__TASK DETAILS__: All of the records below are to be copied exactly.

(Collected data)
import Literature.NumberTheory.EllipticCurves.UnramifiedCoboundaryInputs
import Literature.NumberTheory.EllipticCurves.PeriodIndexSupport
import Literature.NumberTheory.Automorphic.AdicCompletionResidueCard
import HarnessLib

/-!
# Unramified classes of `H¹(K_v, E)` vanish at good reduction (Milne, ADT I.3.8), and the
# finiteness of the support of a class of `H¹(K, E)` (Clark–Sharif 2010, §1.1)

`Proofs` file (theorems only, no definitions, no named facts) in topic
`NumberTheory/EllipticCurves`: the discharges

* `Literature.NumberTheory.EllipticCurves.Milne2006_unramifiedClass_eq_zero_holds` of the named
  fact `Milne2006_unramifiedClass_eq_zero` (`PeriodIndexSupport`; Milne, *Arithmetic Duality
  Theorems*, Prop. I.3.8, good reduction: a continuous crossed homomorphism
  `Γ_{K_v} → E(K̄_v)` vanishing on the inertia group has trivial class), and
* `Literature.NumberTheory.EllipticCurves.finite_support_holds` of the named fact `finite_support`
  (`PeriodIndex`; Clark–Sharif, *Period, index and potential Ш*, ANT 4 (2010), §1.1: a class
  `η ∈ H¹(K, E)` is locally trivial at all but finitely many places), by the tree's reduction
  `finite_support_of_unramifiedClass_eq_zero` (`PeriodIndexSupport`).

## The proof of I.3.8 (`WeierstrassCurve.exists_eq_map_sub_of_cocycle`)

For the good model `V = M ⊗ K̄_v` (`M = W.localMinimalIntegralModel v`) and a crossed
homomorphism `g : Γ_{K_v} → V(K̄_v)` with open zero set vanishing on `I = I_𝔐`:
1. (`GoodReductionLangLift`) with a local arithmetic Frobenius `F`
   (`exists_isArithFrobAt_localAbsIntegers`), Lang's theorem on `Ṽ(k̄_v)` and Hensel give an
   `I`-invariant `b` with `m₁ = g F - (F b - b)` in the kernel of reduction `V₁`;
   `g₁ = g - ∂b` vanishes on `I`, so `m₁` is `I`-invariant, with coordinates in `K_v^nr`
   (`mem_maxUnramified_iff_forall_inertia`), indeed in `K_v(T)` for finitely many roots of unity
   `T` of orders prime to `p` (`IntermediateField.exists_finset_of_mem_adjoin`);
2. the level: `n = m₀ φ(N₀)` where `F^{m₀}` lies in an open normal subgroup of finite index inside
   `{g₁ = 0}` (`krullTopology_mem_nhds_one_iff_of_normal`, `restrictNormalHom`) and `N₀` is
   the product of the orders of `T`, prime to `q` (`Nat.ModEq.pow_totient`); then
   `g₁(Fⁿ) = 0` and `T ⊆ μ_{qⁿ-1} ⊆ K_n = K_v(ζ)`, `ζ` a primitive `(qⁿ-1)`-th root
   (`UnramifiedLayerRootsProofs`);
3. (`UnramifiedFormalGroupH1Proofs`, `UnramifiedCoboundaryInputs`, `UnramifiedLayerRootsProofs`)
   `Σ_{j<n} Fʲ m₁ = g₁(Fⁿ) = O`, so successive approximation in the complete layer `K_n` gives
   `Q ∈ V₁(K_n)` with `F Q - Q = m₁`;
4. `g₂ = g₁ - ∂Q` vanishes on `I` and at `F` and has open zero set, a subgroup; by the density of
   `⟨F, I⟩` (`eq_top_of_isOpen_of_frobenius_mem_of_inertia_le`, `LocalFrobeniusGenerationProofs`)
   `g₂ = 0`, i.e. `g = ∂(b + Q)`.
The transport `E(K̄_v) = localPoints W K_v ≃ V(K̄_v)` is that of `SelmerFiniteProofs`
(`congrEquiv_smul`, `pointEquivBaseChange_map_algEquiv`, `congrEquiv_baseChange_map`).

## References

* [MilneADT2006] J. S. Milne, *Arithmetic Duality Theorems*, 2nd ed. (2006), Ch. I Prop. 3.8
  and its proof (Lang's theorem, Hensel's lemma), Notes to §I.3 (Tate 1962).
* [ClarkSharif2010] P. L. Clark, S. Sharif, *Period, index and potential Ш*, Algebra & Number
  Theory 4 (2010), §1.1 — doi:10.2140/ant.2010.4.151, arXiv:0811.3019.
* [LangTate1958] S. Lang, J. Tate, *Principal homogeneous spaces over abelian varieties*,
  Amer. J. Math. 80 (1958).
* [SerreLocalFields1979] J.-P. Serre, *Local Fields*, V §2, X §1, XIII §1.

## Design

`noncomputable section`; no definitions, no local notation (the Galois action on points of
`X ⊗ K̄_v` is written `WeierstrassCurve.Affine.Point.map (W' := X) (toAlgEquiv σ : K̄_v →ₐ[K_v] K̄_v)`
throughout, hence the long lines). Heartbeats raised for the core theorem only. Axioms:
`propext`, `Classical.choice`, `Quot.sound`.
-/

noncomputable section

open scoped Classical NNReal Topology
open NumberField IsDedekindDomain Field Polynomial ValuativeRel

universe u

namespace WeierstrassCurve

open Literature.NumberTheory.EllipticCurves Literature.NumberTheory.EllipticCurves.FormalGroupChart
  Literature.NumberTheory.GaloisRepresentations
  Literature.NumberTheory.GaloisRepresentations.IsNonarchimedeanLocalField IsDedekindDomain.HeightOneSpectrum

variable {K : Type u} [Field K] [NumberField K] {v : HeightOneSpectrum (𝓞 K)}
  {w : Valuation (AlgebraicClosure (v.adicCompletion K)) ℝ≥0}

/-! ## Crossed homomorphisms `Γ_{K_v} → E(K̄_v)`: algebra and topology -/

section Cocycle

variable {X : WeierstrassCurve (adicCompletion K v)}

__EXERCISE ANSWER__:
import Literature.NumberTheory.EllipticCurves.UnramifiedCoboundaryInputs
import Literature.NumberTheory.EllipticCurves.PeriodIndexSupport
import Literature.NumberTheory.Automorphic.AdicCompletionResidueCard
import HarnessLib

/-!
# Unramified classes of `H¹(K_v, E)` vanish at good reduction (Milne, ADT I.3.8), and the
# finiteness of the support of a class of `H¹(K, E)` (Clark–Sharif 2010, §1.1)

`Proofs` file (theorems only, no definitions, no named facts) in topic
`NumberTheory/EllipticCurves`: the discharges

* `Literature.NumberTheory.EllipticCurves.Milne2006_unramifiedClass_eq_zero_holds` of the named
  fact `Milne2006_unramifiedClass_eq_zero` (`PeriodIndexSupport`; Milne, *Arithmetic Duality
  Theorems*, Prop. I.3.8, good reduction: a continuous crossed homomorphism
  `Γ_{K_v} → E(K̄_v)` vanishing on the inertia group has trivial class), and
* `Literature.NumberTheory.EllipticCurves.finite_support_holds` of the named fact `finite_support`
  (`PeriodIndex`; Clark–Sharif, *Period, index and potential Ш*, ANT 4 (2010), §1.1: a class
  `η ∈ H¹(K, E)` is locally trivial at all but finitely many places), by the tree's reduction
  `finite_support_of_unramifiedClass_eq_zero` (`PeriodIndexSupport`).

## The proof of I.3.8 (`WeierstrassCurve.exists_eq_map_sub_of_cocycle`)

For the good model `V = M ⊗ K̄_v` (`M = W.localMinimalIntegralModel v`) and a crossed
homomorphism `g : Γ_{K_v} → V(K̄_v)` with open zero set vanishing on `I = I_𝔐`:
1. (`GoodReductionLangLift`) with a local arithmetic Frobenius `F`
   (`exists_isArithFrobAt_localAbsIntegers`), Lang's theorem on `Ṽ(k̄_v)` and Hensel give an
   `I`-invariant `b` with `m₁ = g F - (F b - b)` in the kernel of reduction `V₁`;
   `g₁ = g - ∂b` vanishes on `I`, so `m₁` is `I`-invariant, with coordinates in `K_v^nr`
   (`mem_maxUnramified_iff_forall_inertia`), indeed in `K_v(T)` for finitely many roots of unity
   `T` of orders prime to `p` (`IntermediateField.exists_finset_of_mem_adjoin`);
2. the level: `n = m₀ φ(N₀)` where `F^{m₀}` lies in an open normal subgroup of finite index inside
   `{g₁ = 0}` (`krullTopology_mem_nhds_one_iff_of_normal`, `restrictNormalHom`) and `N₀` is
   the product of the orders of `T`, prime to `q` (`Nat.ModEq.pow_totient`); then
   `g₁(Fⁿ) = 0` and `T ⊆ μ_{qⁿ-1} ⊆ K_n = K_v(ζ)`, `ζ` a primitive `(qⁿ-1)`-th root
   (`UnramifiedLayerRootsProofs`);
3. (`UnramifiedFormalGroupH1Proofs`, `UnramifiedCoboundaryInputs`, `UnramifiedLayerRootsProofs`)
   `Σ_{j<n} Fʲ m₁ = g₁(Fⁿ) = O`, so successive approximation in the complete layer `K_n` gives
   `Q ∈ V₁(K_n)` with `F Q - Q = m₁`;
4. `g₂ = g₁ - ∂Q` vanishes on `I` and at `F` and has open zero set, a subgroup; by the density of
   `⟨F, I⟩` (`eq_top_of_isOpen_of_frobenius_mem_of_inertia_le`, `LocalFrobeniusGenerationProofs`)
   `g₂ = 0`, i.e. `g = ∂(b + Q)`.
The transport `E(K̄_v) = localPoints W K_v ≃ V(K̄_v)` is that of `SelmerFiniteProofs`
(`congrEquiv_smul`, `pointEquivBaseChange_map_algEquiv`, `congrEquiv_baseChange_map`).

## References

* [MilneADT2006] J. S. Milne, *Arithmetic Duality Theorems*, 2nd ed. (2006), Ch. I Prop. 3.8
  and its proof (Lang's theorem, Hensel's lemma), Notes to §I.3 (Tate 1962).
* [ClarkSharif2010] P. L. Clark, S. Sharif, *Period, index and potential Ш*, Algebra & Number
  Theory 4 (2010), §1.1 — doi:10.2140/ant.2010.4.151, arXiv:0811.3019.
* [LangTate1958] S. Lang, J. Tate, *Principal homogeneous spaces over abelian varieties*,
  Amer. J. Math. 80 (1958).
* [SerreLocalFields1979] J.-P. Serre, *Local Fields*, V §2, X §1, XIII §1.

## Design

`noncomputable section`; no definitions, no local notation (the Galois action on points of
`X ⊗ K̄_v` is written `WeierstrassCurve.Affine.Point.map (W' := X) (toAlgEquiv σ : K̄_v →ₐ[K_v] K̄_v)`
throughout, hence the long lines). Heartbeats raised for the core theorem only. Axioms:
`propext`, `Classical.choice`, `Quot.sound`.
-/

noncomputable section

open scoped Classical NNReal Topology
open NumberField IsDedekindDomain Field Polynomial ValuativeRel

universe u

namespace WeierstrassCurve

open Literature.NumberTheory.EllipticCurves Literature.NumberTheory.EllipticCurves.FormalGroupChart
  Literature.NumberTheory.GaloisRepresentations
  Literature.NumberTheory.GaloisRepresentations.IsNonarchimedeanLocalField IsDedekindDomain.HeightOneSpectrum

variable {K : Type u} [Field K] [NumberField K] {v : HeightOneSpectrum (𝓞 K)}
  {w : Valuation (AlgebraicClosure (v.adicCompletion K)) ℝ≥0}

/-! ## Crossed homomorphisms `Γ_{K_v} → E(K̄_v)`: algebra and topology -/

section Cocycle

variable {X : WeierstrassCurve (adicCompletion K v)}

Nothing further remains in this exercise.